Weathering the storms
One of the consequences of current climate warming is that the amount and intensity of extreme weather events is increasing. A rapidly growing number of studies show that these extreme events may have complex and often indirect ecological consequences, however, little is known about the role of soil biodiversity in these processes.
In a recent paper in PNAS (2013; 110:9835-9838) Annelein Meisner and colleagues show that extreme weather events may tip the balance between native and exotic plant species in vegetation. The researchers dried and wetted soils before planting a mixed vegetation of native and genetically related exotic plant species. Although all soils were re-set to standard moisture conditions before planting, the differences in plant biomass distribution between natives and exotics were striking. In soils that had been dried, exotic plant species became dominant, whereas in control soils, exotics and natives were more in balance. The role of different nutrient availabilities leading to the shifts in plant dominance could be largely ruled out.

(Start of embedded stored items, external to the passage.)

import Mathlib.NumberTheory.ArithmeticFunction.Misc
import Mathlib.NumberTheory.Harmonic.Bounds
import Mathlib.Data.Nat.Factorization.Basic
import HarnessLib

/-!
# The divisor function on a short interval — an elementary bound

Trunk AntSieve, tooling toward the named fact `Literature.NumberTheory.Sieve.weakDHL_three_two_of_GEH`
(D. H. J. Polymath, Res. Math. Sci. 1:12 (2014) = arXiv:1407.4897, Theorem 3.2(xii)).  In the
deduction of `EH[ϑ]` from `GEH[ϑ]` (Proposition 2.7, "Vaughan's identity and dyadic decomposition",
p. 7) the dyadic (here `ρ`-adic, `ρ = 1 + (log x)^{-B}`) pieces of the Type II sum whose product range
straddles `x` are estimated trivially; what is needed is that few integers with many divisors lie in
the short range `(x/ρ², ρ² x]`:

* `sigma_zero_le_two_mul_card_small_divisors` — `τ(n) ≤ 2 #{d ∣ n : d² ≤ n}`;
* `sum_Ioc_sigma_zero_le` — `Σ_{y₁ < n ≤ y₂} τ(n) ≤ 2 (y₂ − y₁)(1 + log y₂) + 2 √y₂`
  (swap the sums: `Σ_{d ≤ √y₂} #{multiples of d in (y₁, y₂]} ≤ Σ_{d ≤ √y₂} ((y₂ − y₁)/d + 1)`).

## References

* [Polymath8b2014] D. H. J. Polymath, Res. Math. Sci. 1 (2014), Art. 12 = arXiv:1407.4897,
  Proposition 2.7 (p. 7).
-/

open Finset Real
open scoped ArithmeticFunction.sigma

namespace Literature.NumberTheory.Sieve

/-- `τ(n) ≤ 2 #{d ∣ n : d·d ≤ n}`: `d ↦ n/d` maps the large divisors injectively into the small ones.
[folklore] -/
theorem sigma_zero_le_two_mul_card_small_divisors (n : ℕ) :
    σ 0 n ≤ 2 * #(n.divisors.filter fun d => d * d ≤ n) := by
  rw [ArithmeticFunction.sigma_zero_apply]
  set A := n.divisors.filter fun d => d * d ≤ n with hA
  set B := n.divisors.filter fun d => ¬ d * d ≤ n with hB
  have hsplit : #n.divisors = #A + #B := by
    rw [hA, hB, Finset.card_filter_add_card_filter_not]
  have hBA : #B ≤ #A := by
    refine Finset.card_le_card_of_injOn (fun d => n / d) ?_ ?_
    · intro d hd
      rw [Finset.mem_coe, hB, Finset.mem_filter, Nat.mem_divisors] at hd
      obtain ⟨⟨hdn, hn⟩, hdd⟩ := hd
      rw [not_le] at hdd
      have hd0 : 0 < d := Nat.pos_of_dvd_of_pos hdn (Nat.pos_of_ne_zero hn)
      rw [Finset.mem_coe, hA, Finset.mem_filter, Nat.mem_divisors]
      refine ⟨⟨Nat.div_dvd_of_dvd hdn, hn⟩, ?_⟩
      have h1 : n / d * d = n := Nat.div_mul_cancel hdn
      have h2 : n / d < d := by
        by_contra h
        rw [not_lt] at h
        have : d * d ≤ n / d * d := Nat.mul_le_mul_right d h
        omega
      calc n / d * (n / d) ≤ n / d * d := Nat.mul_le_mul_left _ h2.le
        _ = n := h1
    · intro d hd d' hd' h
      rw [Finset.mem_coe, hB, Finset.mem_filter, Nat.mem_divisors] at hd hd'
      have h1 : n / d * d = n := Nat.div_mul_cancel hd.1.1
      have h2 : n / d' * d' = n := Nat.div_mul_cancel hd'.1.1
      have hq0 : 0 < n / d := by
        rcases Nat.eq_zero_or_pos (n / d) with h0 | h0
        · rw [h0, zero_mul] at h1; exact absurd h1.symm hd.1.2
        · exact h0
      simp only at h
      rw [h] at h1 hq0
      exact Nat.eq_of_mul_eq_mul_left hq0 (h1.trans h2.symm)
  omega

/-- Multiples of `d` in `(y₁, y₂]`: `#{n ∈ (y₁, y₂] : d ∣ n} = y₂/d − y₁/d`. [folklore] -/
theorem card_Ioc_filter_dvd (d y₁ y₂ : ℕ) (h : y₁ ≤ y₂) :
    #((Ioc y₁ y₂).filter fun n => d ∣ n) = y₂ / d - y₁ / d := by
  have hsplit : (Ioc 0 y₂).filter (fun n => d ∣ n) =
      (Ioc 0 y₁).filter (fun n => d ∣ n) ∪ (Ioc y₁ y₂).filter (fun n => d ∣ n) := by
    rw [← Finset.filter_union]
    congr 1
    ext n; simp only [Finset.mem_Ioc, Finset.mem_union]; omega
  have hdisj : Disjoint ((Ioc 0 y₁).filter (fun n => d ∣ n)) ((Ioc y₁ y₂).filter (fun n => d ∣ n)) := by
    rw [Finset.disjoint_left]
    intro n hn hn'
    have h1 := (Finset.mem_filter.1 hn).1
    have h2 := (Finset.mem_filter.1 hn').1
    rw [Finset.mem_Ioc] at h1 h2
    omega
  have hcard := Finset.card_union_of_disjoint hdisj
  rw [← hsplit, Nat.Ioc_filter_dvd_card_eq_div, Nat.Ioc_filter_dvd_card_eq_div] at hcard
  omega

/-- **The divisor function on a short interval**: for naturals `y₁ ≤ y₂`,
`Σ_{y₁ < n ≤ y₂} τ(n) ≤ 2 (y₂ − y₁)(1 + log y₂) + 2 √y₂`. [folklore] -/
theorem sum_Ioc_sigma_zero_le {y₁ y₂ : ℕ} (h : y₁ ≤ y₂) :
    ∑ n ∈ Ioc y₁ y₂, (σ 0 n : ℝ) ≤ 2 * ((y₂ - y₁ : ℝ) * (1 + Real.log y₂)) + 2 * Real.sqrt y₂ := by
  set s := Nat.sqrt y₂ with hs
  -- Step 1: `τ(n) ≤ 2 #{d ≤ s : d ∣ n}` for `n ≤ y₂`
  have step1 : ∀ n ∈ Ioc y₁ y₂, (σ 0 n : ℝ) ≤ 2 * #((Icc 1 s).filter fun d => d ∣ n) := by
    intro n hn
    rw [Finset.mem_Ioc] at hn
    have h1 := sigma_zero_le_two_mul_card_small_divisors n
    have h2 : #(n.divisors.filter fun d => d * d ≤ n) ≤ #((Icc 1 s).filter fun d => d ∣ n) := by
      refine Finset.card_le_card fun d hd => ?_
      rw [Finset.mem_filter, Nat.mem_divisors] at hd
      rw [Finset.mem_filter, Finset.mem_Icc]
      refine ⟨⟨Nat.pos_of_dvd_of_pos hd.1.1 (by omega), ?_⟩, hd.1.1⟩
      rw [hs, Nat.le_sqrt]
      exact hd.2.trans hn.2
    exact_mod_cast h1.trans (Nat.mul_le_mul_left 2 h2)
  -- Step 2: swap the sums
  have step2 : ∑ n ∈ Ioc y₁ y₂, (#((Icc 1 s).filter fun d => d ∣ n) : ℝ) =
      ∑ d ∈ Icc 1 s, (#((Ioc y₁ y₂).filter fun n => d ∣ n) : ℝ) := by
    simp only [Finset.card_eq_sum_ones, Nat.cast_sum, Finset.sum_filter]
    push_cast
    exact Finset.sum_comm
  -- Step 3: count multiples
  have step3 : ∀ d ∈ Icc 1 s, (#((Ioc y₁ y₂).filter fun n => d ∣ n) : ℝ) ≤ (y₂ - y₁ : ℝ) / d + 1 := by
    intro d hd
    rw [Finset.mem_Icc] at hd
    rw [card_Ioc_filter_dvd d y₁ y₂ h]
    have hd0 : (0 : ℝ) < d := by exact_mod_cast hd.1
    have e1 : ((y₂ / d - y₁ / d : ℕ) : ℝ) = (y₂ / d : ℕ) - (y₁ / d : ℕ) := by
      rw [Nat.cast_sub (Nat.div_le_div_right h)]
    rw [e1]
    have h1 : ((y₂ / d : ℕ) : ℝ) ≤ (y₂ : ℝ) / d := Nat.cast_div_le
    have h2 : (y₁ : ℝ) / d - 1 ≤ ((y₁ / d : ℕ) : ℝ) := by
      have := Nat.lt_div_mul_add (a := y₁) hd.1
      have h3 : (y₁ : ℝ) < ((y₁ / d : ℕ) : ℝ) * d + d := by exact_mod_cast this
      rw [div_sub_one (ne_of_gt hd0), div_le_iff₀ hd0]
      linarith
    rw [sub_div]
    linarith
  -- combine
  calc ∑ n ∈ Ioc y₁ y₂, (σ 0 n : ℝ) ≤ ∑ n ∈ Ioc y₁ y₂, (2 * #((Icc 1 s).filter fun d => d ∣ n) : ℝ) :=
        Finset.sum_le_sum step1
    _ = 2 * ∑ d ∈ Icc 1 s, (#((Ioc y₁ y₂).filter fun n => d ∣ n) : ℝ) := by
        rw [← Finset.mul_sum, step2]
    _ ≤ 2 * ∑ d ∈ Icc 1 s, ((y₂ - y₁ : ℝ) / d + 1) :=
        mul_le_mul_of_nonneg_left (Finset.sum_le_sum step3) (by norm_num)
    _ = 2 * ((y₂ - y₁ : ℝ) * ∑ d ∈ Icc 1 s, (1 : ℝ) / d) + 2 * s := by
        rw [Finset.sum_add_distrib, Finset.sum_const, Nat.card_Icc, nsmul_eq_mul, Finset.mul_sum,
          add_tsub_cancel_right, mul_one, mul_add]
        congr 2
        refine Finset.sum_congr rfl fun d _ => ?_
        ring
    _ ≤ 2 * ((y₂ - y₁ : ℝ) * (1 + Real.log y₂)) + 2 * Real.sqrt y₂ := by
        have hH : ∑ d ∈ Icc 1 s, (1 : ℝ) / d ≤ 1 + Real.log y₂ := by
          rcases Nat.eq_zero_or_pos s with h0 | hs0
          · rw [h0, Finset.Icc_eq_empty_of_lt Nat.one_pos, Finset.sum_empty]
            linarith [Real.log_natCast_nonneg y₂]
          · have h1 : ∑ d ∈ Icc 1 s, (1 : ℝ) / d = harmonic s := by
              rw [harmonic_eq_sum_Icc]
              push_cast
              refine Finset.sum_congr rfl fun d _ => ?_
              rw [one_div]
            rw [h1]
            refine (harmonic_le_one_add_log s).trans ?_
            have : Real.log s ≤ Real.log y₂ := by
              refine Real.log_le_log (by exact_mod_cast hs0) ?_
              exact_mod_cast (Nat.sqrt_le_self y₂)
            linarith
        have hsq : (s : ℝ) ≤ Real.sqrt y₂ := by
          rw [hs, Real.le_sqrt (by positivity) (by positivity)]
          exact_mod_cast Nat.sqrt_le' y₂
        have hy : 0 ≤ (y₂ - y₁ : ℝ) := by
          have : (y₁ : ℝ) ≤ y₂ := by exact_mod_cast h
          linarith
        nlinarith [mul_le_mul_of_nonneg_left hH hy]

end Literature.NumberTheory.Sieve
/-! ### The measure drops at every move all of whose children are smaller -/

/-- **DESCENT STEP.**  Let `R` be a face of a well-formed state and suppose every child `(C ∖ x) ∪ {ρ}` (`x ∈ R`) of every cone `C ⊇ R` has
strictly smaller potential than `C`.  Then the measure of the blown-up state is Dershowitz–Manna-below that of the state. -/
theorem nu_move_dm {m : ℕ} {s : TState ι} (hwf : s.WF) {d : ℕ} {R : Finset ℕ} (hR : s.IsFace R)
    (HB : ∀ C ∈ s.cones, R ⊆ C → ∀ x ∈ R, (s.move m R).pot2 d (insert s.next (C.erase x)) < s.pot2 d C) :
    Descent.DM (· < ·) ((s.move m R).nu d) (s.nu d) := by
  classical
  set s' := s.move m R with hs'
  -- touched / untouched cones
  set I : Finset (Finset ℕ) := s.cones.filter (fun C => R ⊆ C) with hIdef
  set U : Finset (Finset ℕ) := s.cones.filter (fun C => ¬ R ⊆ C) with hUdef
  set B : Finset ℕ → Multiset (ℕ ×ₗ ℕ) :=
    fun C => ((s'.cones).filter (fun D => ∃ x ∈ R, D = insert s.next (C.erase x))).val.map (s'.pot2 d) with hBdef
  -- (1) the old measure splits
  have hmu : s.nu d = U.val.map (s.pot2 d) + I.val.map (s.pot2 d) := by
    unfold nu
    rw [← Multiset.map_add]
    congr 1
    rw [hUdef, hIdef, Finset.filter_val, Finset.filter_val, add_comm]
    exact (Multiset.filter_add_not _ _).symm
  -- (2) some cone contains R
  have hI : I.val ≠ 0 := by
    obtain ⟨-, C, hC, hRC⟩ := hR
    have hCI : C ∈ I := by rw [hIdef, Finset.mem_filter]; exact ⟨hC, hRC⟩
    intro h0
    have : C ∈ I.val := hCI
    rw [h0] at this
    exact Multiset.notMem_zero _ this
  -- (3) children are smaller
  have hBlt : ∀ C ∈ I.val, ∀ b ∈ B C, b < s.pot2 d C := by
    intro C hC b hb
    have hC' : C ∈ I := hC
    rw [hIdef, Finset.mem_filter] at hC'
    rw [hBdef] at hb
    simp only [Multiset.mem_map, Finset.mem_val, Finset.mem_filter] at hb
    obtain ⟨D, ⟨-, x, hx, rfl⟩, rfl⟩ := hb
    exact HB C hC'.1 hC'.2 x hx
  -- (4) the new measure is dominated
  have hnew : ∀ D ∈ s'.cones, D ∈ U ∨ ∃ C ∈ I, D ∈ (s'.cones).filter (fun D => ∃ x ∈ R, D = insert s.next (C.erase x)) := by
    intro D hD
    have hD' := hD
    rw [hs', mem_move_cones] at hD'
    obtain ⟨C, hC, hDC⟩ := hD'
    by_cases hRC : R ⊆ C
    · right
      rw [children_of_subset hRC, Finset.mem_image] at hDC
      obtain ⟨x, hx, rfl⟩ := hDC
      refine ⟨C, ?_, ?_⟩
      · rw [hIdef, Finset.mem_filter]; exact ⟨hC, hRC⟩
      · rw [Finset.mem_filter]; exact ⟨hD, x, hx, rfl⟩
    · left
      rw [children_of_not_subset hRC, Finset.mem_singleton] at hDC
      rw [hDC, hUdef, Finset.mem_filter]
      exact ⟨hC, hRC⟩
  have hsub : s'.cones ⊆ U ∪ I.biUnion (fun C => (s'.cones).filter (fun D => ∃ x ∈ R, D = insert s.next (C.erase x))) := by
    intro D hD
    rcases hnew D hD with hU | ⟨C, hC, hDC⟩
    · exact Finset.mem_union_left _ hU
    · exact Finset.mem_union_right _ (Finset.mem_biUnion.mpr ⟨C, hC, hDC⟩)
  have hUeq : U.val.map (s'.pot2 d) = U.val.map (s.pot2 d) := by
    apply Multiset.map_congr rfl
    intro C hC
    have hC' : C ∈ U := hC
    rw [hUdef, Finset.mem_filter] at hC'
    exact pot2_move_of_not_mem (hwf.next_notMem hC'.1)
  have hle : s'.nu d ≤ U.val.map (s.pot2 d) + I.val.bind B := by
    unfold nu
    calc (s'.cones).val.map (s'.pot2 d)
        ≤ ((U ∪ I.biUnion (fun C => (s'.cones).filter
            (fun D => ∃ x ∈ R, D = insert s.next (C.erase x)))).val).map (s'.pot2 d) :=
          Multiset.map_le_map (Finset.val_le_iff.mpr hsub)
      _ ≤ (U.val + (I.biUnion (fun C => (s'.cones).filter
            (fun D => ∃ x ∈ R, D = insert s.next (C.erase x)))).val).map (s'.pot2 d) := by
          apply Multiset.map_le_map
          rw [Finset.union_val]; exact Multiset.union_le_add _ _
      _ ≤ (U.val + I.val.bind (fun C => ((s'.cones).filter
            (fun D => ∃ x ∈ R, D = insert s.next (C.erase x))).val)).map (s'.pot2 d) := by
          apply Multiset.map_le_map
          rw [Finset.biUnion_val]
          exact add_le_add_right (Multiset.dedup_le (I.val.bind (fun C => ((s'.cones).filter
            (fun D => ∃ x ∈ R, D = insert s.next (C.erase x))).val))) _
      _ = U.val.map (s.pot2 d) + I.val.bind B := by
          rw [Multiset.map_add, hUeq, Multiset.map_bind]
  rw [hmu]
  exact Descent.dm_of_le_replace _ _ _ _ hBlt hI hle
/-- `c(z) ∉ 𝔞(𝔮)` for a non-zero polynomial `c` when `𝔮` is prime with `x₀ ∉ 𝔮` (`c` is a unit of
`K = ℂ(z)`). [cite: NesterenkoPhilippon2001, Ch. 10 Lemma 3.4 (p. 155)] -/
theorem aeval_X_zero_notMem_affContr {𝔮 : Ideal (Kx m)} [h𝔮 : 𝔮.IsPrime] (hx : (X 0 : Kx m) ∉ 𝔮)
    {c : ℂ[X]} (hc : c ≠ 0) : Polynomial.aeval (X 0 : Rzx m) c ∉ affContr 𝔮 := by
  rintro ⟨n, -, hmem⟩
  have e : homogTo n (Polynomial.aeval (X 0 : Rzx m) c) = X 0 ^ n * C c := by
    have h0 : homogTo 0 (dehomog (C c : Czx m)) = C c :=
      homogTo_dehomog (isHomogeneous_C (Fin (m + 1)) c)
    rw [dehomog_C] at h0
    have hx0 : xDegree (Polynomial.aeval (X 0 : Rzx m) c) ≤ 0 :=
      xDegree_le_of_homogTo_dehomog (m := m) (isHomogeneous_C (Fin (m + 1)) c) (dehomog_C (m := m) c)
    have h1 := homogTo_add_eq_X_pow_mul hx0 n
    rw [zero_add] at h1
    rw [h1, h0]
  rw [e, map_mul, map_pow, toK_X, toK_C] at hmem
  rcases h𝔮.mem_or_mem hmem with h | h
  · exact hx (h𝔮.mem_of_pow_mem n h)
  · have hu : IsUnit (C (algebraMap ℂ[X] (RatFunc ℂ) c) : Kx m) :=
      (isUnit_iff_ne_zero.mpr
        ((map_ne_zero_iff _ (IsFractionRing.injective ℂ[X] (RatFunc ℂ))).mpr hc)).map C
    exact h𝔮.ne_top (Ideal.eq_top_of_isUnit_mem _ h hu)

/-- Elements of the span of a family whose homogenisations lie in an ideal `𝔞 ⊆ K[x̲]` have their
homogenisations in `𝔞`: `a ∈ (E₀, …, E_k) ℂ[z, x̲] ⇒ a ∈ 𝔞(𝔞')` whenever all `E_i ∈ 𝔞(𝔞')`. [folklore] -/
theorem span_le_affContr {ι : Type*} {E : ι → Rzx m} {𝔞 : Ideal (Kx m)}
    (h : ∀ i, E i ∈ affContr 𝔞) : Ideal.span (Set.range E) ≤ affContr 𝔞 :=
  Ideal.span_le.mpr (Set.range_subset_iff.mpr h)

In a second experiment, soil samples were inoculated into sterilized soils and planted again with the same plant mixtures as before. Interestingly, most effects could be recalled, suggesting that soil microbes were responsible for the plant responses to the extreme weather events. This study revealed that soil biodiversity might memorize effects of extreme weather events, which may influence plant community composition that was established after the abiotic stress had been taken away.
The study by Meisner and colleagues shows that effects of extreme weather events - due to climate warming - may work out on ecosystems in quite unpredicted ways.
The study also gives rise to some questions.
First, what is the mechanism leading to dominance of the exotic plant species? It is increasingly recognized that feedback interactions between plants and soil properties influence plant community composition. The question now is how these feedback effects are organized. In most studies, plant-soil feedback effects are measured as net effects of all decomposers, pathogens, and symbiotic mutualists. Each of these major groups of soil biota can include hundreds to even thousands of species. The challenge will be to tease apart the contribution of the various groups, as well as the species within these groups in explaining how plant-soil feedback effects may depend on extreme weather events and other environmental conditions. This is a major issue for soil ecologists to study in the near future.
Second, it needs to be analyzed how the effects reported by Meisner and colleagues might work out in the field, where many other influences can affect plant performance, such as aboveground and belowground invertebrates, aboveground vertebrates, resource limitation, as well as other abiotic environmental conditions. Although these issues need more work, a fact is that extreme weather events have been reported to enhance plant invasions. A memorizing effect of the abiotic stress conditions in the soil biodiversity might provide a new explanation for plant invasiveness.
This study on effects of abiotic stress that can be memorized in the soil community is a demonstration of the complex involvement of soil biodiversity in plant community composition and ecosystem functioning.
Still, Pandora´s box does not seem to be fully opened yet. Plant-soil interactions are net effects of myriad interactions of plant roots with the diverse soil community. Some of these interactions can be positive, whereas others are negative. Studies during the past years have elucidated that soil biota can be much more specific in their interactions with plants than has been assumed for long. It is a major challenge in order to further explore soil biodiversity, its specificity, and effects on plant community dynamics.